Wir sind die Schöpfer unserer Realität

So kann es vorkommen, dass wir etwas wahrnehmen, das für uns real ist, aber eben nur für uns. Dass Ihr Kind die Stimme oder das Bild eines Verstorbenen wahrnimmt, ist und bleibt also etwas sehr Persönliches – so wie es Seelenbeziehungen auch sind. Vielleicht haben Sie schon einmal davon gehört, dass Menschen, die eine lange Zeit ihres Lebens intensiv zusammengelebt haben, kurz nacheinander sterben. Oder haben es bereits selbst einmal erlebt, dass Sie an jemanden sehr intensiv denken und dieser Jemand ruft dann plötzlich an oder steht unverhofft vor Ihnen. Wenn all das möglich ist, warum sollte es dann nicht auch möglich sein, Kontakt zu einer Seele zu haben, wenn sie nicht mehr körperlich existent ist? Natürlich kann es auch sein, dass unsere Intuition uns fehlleitet und dass wir in Ereignisse oder Dinge etwas hineininterpretieren, weil wir unfähig sind, mit den Geschehnissen umzugehen. Aber wie sicher können Sie sein?


Manches liegt außerhalb der Vorstellungskraft

Was, wenn der Prozess des Loslassens nach dem Tod eines Menschen beide Seiten betrifft? Wie heilsam kann es sein, wenn Sie Ihrem Kind erklären: Dass eine Seele manchmal nicht sofort in die nicht-körperliche Existenz übergeht. Gründe kann es viele geben, zum Beispiel ein unverhoffter Tod wie Unfall oder plötzlicher Herzstillstand. Warum sollte eine Seele dann nicht auch den Wunsch haben, etwas zu sagen, genau wie Hinterbliebene, deren Gedanken oft nach dem Verlust darum kreisen, was sie alles noch gern gesagt oder gefragt hätten?

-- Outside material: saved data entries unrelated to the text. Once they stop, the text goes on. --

/-- **The dilated family** `g ∘ (x_j ↦ x_j^(k+1))`. [cite: KontsevichZagier2001, §1.2 rule (2)] -/
def dilateFamily (j : Fin m) (k : ℕ) (g : Fin K → MvPolynomial (Fin m) ℚ) :
    Fin K → MvPolynomial (Fin m) ℚ :=
  fun k' => bind₁ (dilateSubst j k) (g k')

/-- Evaluating the dilated family is evaluating the family at the dilated point.
[cite: KontsevichZagier2001, §1.2 rule (2)] -/
@[simp] theorem aeval_dilateFamily (j : Fin m) (k : ℕ) (g : Fin K → MvPolynomial (Fin m) ℚ)
    (x : Fin m → ℝ) (k' : Fin K) :
    aeval x (dilateFamily j k g k') = aeval (boxDilation j k x) (g k') := by
  rw [dilateFamily, aeval_bind₁, aeval_dilateSubst_eq]

/-- **The Mellin box of the dilated family** is the part of the box mapped into the Mellin box.
[cite: KontsevichZagier2001, §1.2 rule (2)] -/
theorem mellinBox_dilateFamily (j : Fin m) (k : ℕ) (g : Fin K → MvPolynomial (Fin m) ℚ) :
    mellinBox (dilateFamily j k g) =
      {x | ∀ i, x i ∈ Set.Ioo (0:ℝ) 1} ∩ boxDilation j k ⁻¹' mellinBox g := by
  ext x
  simp only [mem_mellinBox, mem_inter_iff, mem_setOf_eq, mem_preimage, aeval_dilateFamily]
  constructor
  · rintro ⟨hx, hg⟩
    exact ⟨hx, boxDilation_mem_box hx, hg⟩
  · rintro ⟨hx, -, hg⟩
    exact ⟨hx, hg⟩

/-- **A box dilation maps the Mellin box of the dilated family ONTO the Mellin box** (the inverse
on the box being `x_j ↦ x_j^{1/(k+1)}`). [cite: KontsevichZagier2001, §1.2 rule (2)] -/
theorem image_boxDilation_mellinBox (j : Fin m) (k : ℕ) (g : Fin K → MvPolynomial (Fin m) ℚ) :
    boxDilation j k '' mellinBox (dilateFamily j k g) = mellinBox g := by
  classical
  ext y
  simp only [mem_image, mem_mellinBox, aeval_dilateFamily]
  constructor
  · rintro ⟨x, ⟨hx, hg⟩, rfl⟩
    exact ⟨boxDilation_mem_box hx, hg⟩
  · rintro ⟨hy, hg⟩
    -- the preimage point: `x_j = y_j ^ (1/(k+1))`
    set x : Fin m → ℝ := fun i => if i = j then y i ^ ((k + 1 : ℕ) : ℝ)⁻¹ else y i with hxdef
    have hxy : boxDilation j k x = y := by
      funext i
      by_cases h : i = j
      · subst h
        simp only [boxDilation, hxdef, if_true]
        exact Real.rpow_inv_natCast_pow (hy i).1.le (Nat.succ_ne_zero k)
      · simp [boxDilation, hxdef, h]
    refine ⟨x, ⟨fun i => ?_, by rw [hxy]; exact hg⟩, hxy⟩
    by_cases h : i = j
    · subst h
      simp only [hxdef, if_true]
      have hkpos : (0 : ℝ) < ((k + 1 : ℕ) : ℝ)⁻¹ := by positivity
      exact ⟨Real.rpow_pos_of_pos (hy i).1 _, Real.rpow_lt_one (hy i).1.le (hy i).2 hkpos⟩
    · simp only [hxdef, if_neg h]
      exact hy i

/-- **The dilated Mellin datum.** The pull-back of the member `[box ∩ {g > 0}, κ ∏ g_k^{e_k}]`
under `x_j ↦ x_j^(k+1)`, Jacobian `(k+1) x_j^k` included, is the datum with family
`Fin.append (dilateFamily j k g) (X_j)`, exponents `Fin.append e (k)` and constant `(k+1) κ`:
its Mellin box is that of the dilated family (the extra condition `x_j > 0` being void on the
box). [cite: KontsevichZagier2001, §1.2 rule (2)] -/
theorem mellinBox_dilateData (j : Fin m) (k : ℕ) (g : Fin K → MvPolynomial (Fin m) ℚ) :
    mellinBox (Fin.append (dilateFamily j k g) (fun _ : Fin 1 => (X j : MvPolynomial (Fin m) ℚ))) =
      mellinBox (dilateFamily j k g) := by
  rw [mellinBox_append]
  ext x
  simp only [mem_inter_iff, mem_setOf_eq, aeval_X, and_iff_left_iff_imp, mem_mellinBox]
  exact fun hx _ => (hx.1 j).1

/-- **The dilated Mellin datum**: its Euler–Mellin integrand is `(f ∘ Φ) · (k+1) x_j^k`, the
pulled-back integrand times the Jacobian of `Φ = boxDilation j k`. [cite: KontsevichZagier2001, §1.2 rule (2)] -/
theorem mellinIntegrand_dilateData (j : Fin m) (k : ℕ) (g : Fin K → MvPolynomial (Fin m) ℚ)
    (e : Fin K → ℚ) (κ : ℚ) (x : Fin m → ℝ) :
    mellinIntegrand (Fin.append (dilateFamily j k g) (fun _ : Fin 1 => (X j : MvPolynomial (Fin m) ℚ)))
        (Fin.append e (fun _ => (k : ℚ))) ((k + 1 : ℕ) * κ) x =
      mellinIntegrand g e κ (boxDilation j k x) * ((k + 1 : ℕ) * x j ^ k) := by
  simp only [mellinIntegrand, Fin.prod_univ_add, Fin.append_left, Fin.append_right,
    aeval_dilateFamily, aeval_X, Fin.prod_univ_one, Rat.cast_mul, Rat.cast_natCast,
    Real.rpow_natCast]
  ring

/-- The derivative of a box dilation at `x`: the diagonal linear map with entry `(k+1) x_j^k` at
`j` and `1` elsewhere, of determinant `(k+1) x_j^k`. [cite: KontsevichZagier2001, §1.2 rule (2)] -/
theorem exists_hasFDerivAt_boxDilation (j : Fin m) (k : ℕ) :
    ∃ L : (Fin m → ℝ) → (Fin m → ℝ) →L[ℝ] (Fin m → ℝ),
      (∀ x, (L x).det = (k + 1 : ℕ) * x j ^ k) ∧ ∀ x, HasFDerivAt (boxDilation j k) (L x) x := by
  classical
  let d : (Fin m → ℝ) → Fin m → ℝ := fun x i => if i = j then (k + 1 : ℕ) * x j ^ k else 1
  let L : (Fin m → ℝ) → (Fin m → ℝ) →L[ℝ] (Fin m → ℝ) := fun x =>
    LinearMap.toContinuousLinearMap (Matrix.toLin' (Matrix.diagonal (d x)))
  have hL : ∀ x v i, L x v i = d x i * v i := by
    intro x v i
    change Matrix.toLin' (Matrix.diagonal (d x)) v i = _
    rw [Matrix.toLin'_apply, Matrix.mulVec_diagonal]
  have hdet : ∀ x, (L x).det = (k + 1 : ℕ) * x j ^ k := by
    intro x
    change LinearMap.det (Matrix.toLin' (Matrix.diagonal (d x))) = _
    rw [LinearMap.det_toLin', Matrix.det_diagonal]
    simp [d, Finset.prod_ite_eq']
  refine ⟨L, hdet, fun x => ?_⟩
  refine hasFDerivAt_pi'' fun i => ?_
  by_cases h : i = j
  · subst h
    have h1 : HasFDerivAt ((fun t : ℝ => t ^ (k + 1)) ∘ fun y : Fin m → ℝ => y i)
        ((ContinuousLinearMap.smulRight (1 : ℝ →L[ℝ] ℝ) (((k + 1 : ℕ) : ℝ) * x i ^ (k + 1 - 1))).comp
          (ContinuousLinearMap.proj i)) x :=
      HasFDerivAt.comp x (hasDerivAt_pow (k + 1) (x i)).hasFDerivAt (hasFDerivAt_apply i x)
    have h2 : (fun y : Fin m → ℝ => boxDilation i k y i) =
        ((fun t : ℝ => t ^ (k + 1)) ∘ fun y : Fin m → ℝ => y i) := by
      funext y
      simp [boxDilation]
    rw [h2]
    refine h1.congr_fderiv (ContinuousLinearMap.ext fun v => ?_)
    simp only [ContinuousLinearMap.comp_apply, ContinuousLinearMap.smulRight_apply,
      one_apply_eq_self, ContinuousLinearMap.proj_apply, smul_eq_mul, hL, d, if_true,
      Nat.add_sub_cancel]
    ring
  · have h2 : (fun y : Fin m → ℝ => boxDilation j k y i) = fun y => y i := by
      funext y
      simp [boxDilation, h]
    rw [h2]
    refine (hasFDerivAt_apply i x).congr_fderiv (ContinuousLinearMap.ext fun v => ?_)
    simp only [ContinuousLinearMap.comp_apply, ContinuousLinearMap.proj_apply, hL, d, if_neg h,
      one_mul]

/-- **A box dilation is a change-of-variables move** (rule (2) with `Φ = boxDilation j k`, a
polynomial map, injective on `{x_j > 0}`, `|det DΦ(x)| = (k+1) x_j^k`): if `x_j > 0` on
`r.domain`, `r'.domain = Φ(r.domain)` and `f(x) = f'(Φ x) · (k+1) x_j^k` on `r.domain`, then
`[r] − [r'] ∈ relations`. Holds for arbitrary representations. [cite: KontsevichZagier2001, §1.2 rule (2)] -/
theorem of_sub_of_mem_relations_of_boxDilation (j : Fin m) (k : ℕ) {r r' : IntegralRep m}
    (hpos : ∀ x ∈ r.domain, 0 < x j) (hd : r'.domain = boxDilation j k '' r.domain)
    (hi : ∀ x ∈ r.domain,
      r.integrand x = r'.integrand (boxDilation j k x) * ((k + 1 : ℕ) * x j ^ k)) :
    of r - of r' ∈ relations := by
  obtain ⟨L, hdet, hL⟩ := exists_hasFDerivAt_boxDilation j k
  refine changeOfVariablesRel_subset_relations
    ⟨m, r, r', boxDilation j k, L, ?_, fun x _ => (hL x).hasFDerivWithinAt,
      injOn_boxDilation j k hpos, hd, fun x hx => ?_, rfl⟩
  · convert isSemialgebraicMapOn_aeval r.isSemialgebraic_domain (dilateSubst j k) using 2 with z
    exact (aeval_dilateSubst_eq j k z).symm
  · rw [hdet, abs_of_pos (by have := hpos x hx; positivity)]
    exact hi x hx

/-- **Dilated members differ from members by a relation**: if `r'` is the member with data
`(g, e, κ)` and `r` the member with the dilated data (family `Fin.append (dilateFamily j k g) (X_j)`,
exponents `Fin.append e (k)`, constant `(k+1) κ`), then `[r] − [r'] ∈ relations` — the Kummer
covering `x_j ↦ x_j^(k+1)` realised as one move. [cite: KontsevichZagier2001, §1.2 rule (2)] -/
theorem IsMellinMemberWith.of_sub_of_mem_relations_dilate {j : Fin m} {k : ℕ}
    {g : Fin K → MvPolynomial (Fin m) ℚ} {e : Fin K → ℚ} {κ : ℚ} {r r' : IntegralRep m}
    (h : IsMellinMemberWith (Fin.append (dilateFamily j k g) (fun _ : Fin 1 => (X j : MvPolynomial (Fin m) ℚ)))
      (Fin.append e (fun _ => (k : ℚ))) ((k + 1 : ℕ) * κ) r)
    (h' : IsMellinMemberWith g e κ r') : of r - of r' ∈ relations := by
  have hd : r.domain = mellinBox (dilateFamily j k g) := by rw [h.1, mellinBox_dilateData]
  refine of_sub_of_mem_relations_of_boxDilation j k (fun x hx => ?_) ?_ fun x hx => ?_
  · rw [hd] at hx
    exact (hx.1 j).1
  · rw [hd, h'.1, image_boxDilation_mellinBox]
  · have hx' : boxDilation j k x ∈ r'.domain := by
      rw [h'.1, ← image_boxDilation_mellinBox j k g]
      exact mem_image_of_mem _ (hd ▸ hx)
    rw [h.2 hx, h'.2 hx', mellinIntegrand_dilateData]

/-- **The dilated datum converges iff the datum does.** [cite: KontsevichZagier2001, §1.2 rule (2)] -/
theorem integrableOn_mellinIntegrand_dilateData_iff (j : Fin m) (k : ℕ)
    (g : Fin K → MvPolynomial (Fin m) ℚ) (e : Fin K → ℚ) (κ : ℚ) :
    IntegrableOn (mellinIntegrand (Fin.append (dilateFamily j k g)
        (fun _ : Fin 1 => (X j : MvPolynomial (Fin m) ℚ))) (Fin.append e (fun _ => (k : ℚ)))
        ((k + 1 : ℕ) * κ)) (mellinBox (Fin.append (dilateFamily j k g)
        (fun _ : Fin 1 => (X j : MvPolynomial (Fin m) ℚ)))) ↔
      IntegrableOn (mellinIntegrand g e κ) (mellinBox g) := by
  obtain ⟨L, hdet, hL⟩ := exists_hasFDerivAt_boxDilation j k
  have hpos : ∀ x ∈ mellinBox (dilateFamily j k g), 0 < x j := fun x hx => (hx.1 j).1
  have key := integrableOn_image_iff_integrableOn_abs_det_fderiv_smul volume
    (measurableSet_mellinBox (dilateFamily j k g)) (f' := L)
    (fun x _ => (hL x).hasFDerivWithinAt) (injOn_boxDilation j k hpos) (mellinIntegrand g e κ)
  rw [image_boxDilation_mellinBox] at key
  rw [mellinBox_dilateData, key]
  refine integrableOn_congr_fun (fun x hx => ?_) (measurableSet_mellinBox _)
  rw [hdet, abs_of_pos (by have := hpos x hx; positivity), smul_eq_mul, mellinIntegrand_dilateData,
    mul_comm]

/-- The dilation of a member converges (so that `ofMellin` of the dilated data is a member).
[cite: KontsevichZagier2001, §1.2 rule (2)] -/
theorem IsMellinMemberWith.integrableOn_dilate {j : Fin m} {k : ℕ}
    {g : Fin K → MvPolynomial (Fin m) ℚ} {e : Fin K → ℚ} {κ : ℚ} {r : IntegralRep m}
    (h : IsMellinMemberWith g e κ r) :
    IntegrableOn (mellinIntegrand (Fin.append (dilateFamily j k g)
        (fun _ : Fin 1 => (X j : MvPolynomial (Fin m) ℚ))) (Fin.append e (fun _ => (k : ℚ)))
        ((k + 1 : ℕ) * κ)) (mellinBox (Fin.append (dilateFamily j k g)
        (fun _ : Fin 1 => (X j : MvPolynomial (Fin m) ℚ)))) :=
  (integrableOn_mellinIntegrand_dilateData_iff j k g e κ).2
    ((exists_isMellinMemberWith_iff g e κ).1 ⟨r, h⟩)

end KZ

end Literature.NumberTheory.Transcendental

Was wäre zum Beispiel, wenn Seelen sich einfach nur noch mal vergewissern wollten, dass alles in Ordnung ist und die Hinterbliebenen auch ohne sie zurecht kommen.

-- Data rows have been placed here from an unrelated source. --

/-- **Fields of prescribed discriminant exist**: for a negative fundamental discriminant `D` there is
an imaginary quadratic number field `K` (a `Type`) with `d_K = D` (Marcus Ch. 2 Thm. 1; the tree's
`Quadratic.exists_numberField_discr_eq` and `isImaginaryQuadratic_iff_discr_neg`) — so the field
binder of every row below is inhabited. [cite: Marcus1977, Ch. 2 Thm. 1] -/
theorem exists_isImaginaryQuadratic_discr_eq {D : ℤ} (hneg : D < 0)
    (hD : (D % 4 = 1 ∧ Squarefree D ∧ D ≠ 1) ∨
      (4 ∣ D ∧ (D / 4 % 4 = 2 ∨ D / 4 % 4 = 3) ∧ Squarefree (D / 4))) :
    ∃ (K : Type) (_ : Field K) (_ : NumberField K), IsImaginaryQuadratic K ∧ NumberField.discr K = D := by
  obtain ⟨K, _, _, hK2, hd⟩ := Literature.NumberTheory.QuadraticFields.Quadratic.exists_numberField_discr_eq hD
  exact ⟨K, _, _, isImaginaryQuadratic_iff_discr_neg.2 ⟨hK2, by rw [hd]; exact hneg⟩, hd⟩

/-- Prime divisors of `Δ` when `|Δ| = aⁱ` (`a` prime): only `a`. [folklore] -/
theorem forall_prime_dvd_of_natAbs_eq_pow {Δ : ℤ} {a i : ℕ} (h : Δ.natAbs = a ^ i) (ha : a.Prime)
    {P : ℕ → Prop} (hPa : P a) : ∀ q : ℕ, q.Prime → (q : ℤ) ∣ Δ → P q := by
  intro q hq hqd
  have h1 : q ∣ a ^ i := h ▸ Int.natCast_dvd.mp hqd
  obtain rfl := (Nat.prime_dvd_prime_iff_eq hq ha).mp (hq.dvd_of_dvd_pow h1)
  exact hPa

/-- Prime divisors of `Δ` when `|Δ| = aⁱ bʲ` (`a`, `b` prime): only `a`, `b`. [folklore] -/
theorem forall_prime_dvd_of_natAbs_eq_pow_mul_pow {Δ : ℤ} {a i b j : ℕ}
    (h : Δ.natAbs = a ^ i * b ^ j) (ha : a.Prime) (hb : b.Prime) {P : ℕ → Prop} (hPa : P a)
    (hPb : P b) : ∀ q : ℕ, q.Prime → (q : ℤ) ∣ Δ → P q := by
  intro q hq hqd
  have h1 : q ∣ a ^ i * b ^ j := h ▸ Int.natCast_dvd.mp hqd
  rcases (Nat.Prime.dvd_mul hq).mp h1 with h2 | h2
  · obtain rfl := (Nat.prime_dvd_prime_iff_eq hq ha).mp (hq.dvd_of_dvd_pow h2); exact hPa
  · obtain rfl := (Nat.prime_dvd_prime_iff_eq hq hb).mp (hq.dvd_of_dvd_pow h2); exact hPb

Wenn Ihnen diese Vorstellung schwer fällt, machen Sie sich klar, dass auch Menschen im Hier und Jetzt mit einer Lebensphase abgeschlossen haben müssen, um wirklich eine neue beginnen zu können. Nicht umsonst gibt es Menschen, die nach einer traumatischen Trennung zum Beispiel nie wieder einen Partner gefunden haben – oder nach einem plötzlichen Verlust des Arbeitsplatzes einfach nicht mehr in die Arbeitswelt gefunden haben. Sie haben das Trauma nicht verarbeitet und verkraftet. Warum sollte das nicht auch bei nicht-körperlichen Seelen so sein?


Schritt 4: Liebevolle Begleitung zum Loslassen

Was Sie jetzt sagen sollten: Sagen Sie Ihrem Kind, dass es wichtig ist, dem Verstorbenen zu vermitteln, dass er gehen darf, nämlich weitergehen auf seinem Weg. Dass es in Ordnung ist und wir auch auf unserem Weg weitergehen, obwohl der geliebte Mensch nicht mehr physisch da ist.

Fragen Sie auch, was Ihr Kind, das Angst vor Geistern hat, glaubt, was der Verstorbene vielleicht mitteilen wollte – und sagen Sie Ihrem Kind, dass es abschließend sagen soll, dass es die Botschaft verstanden hat. Oft löst sich die Angst vor Geistern dann in Luft auf.



Scheuen Sie nicht, Hilfe zu suchen, wenn das Thema Angst vor Geistern Ihr Kind nicht loslässt.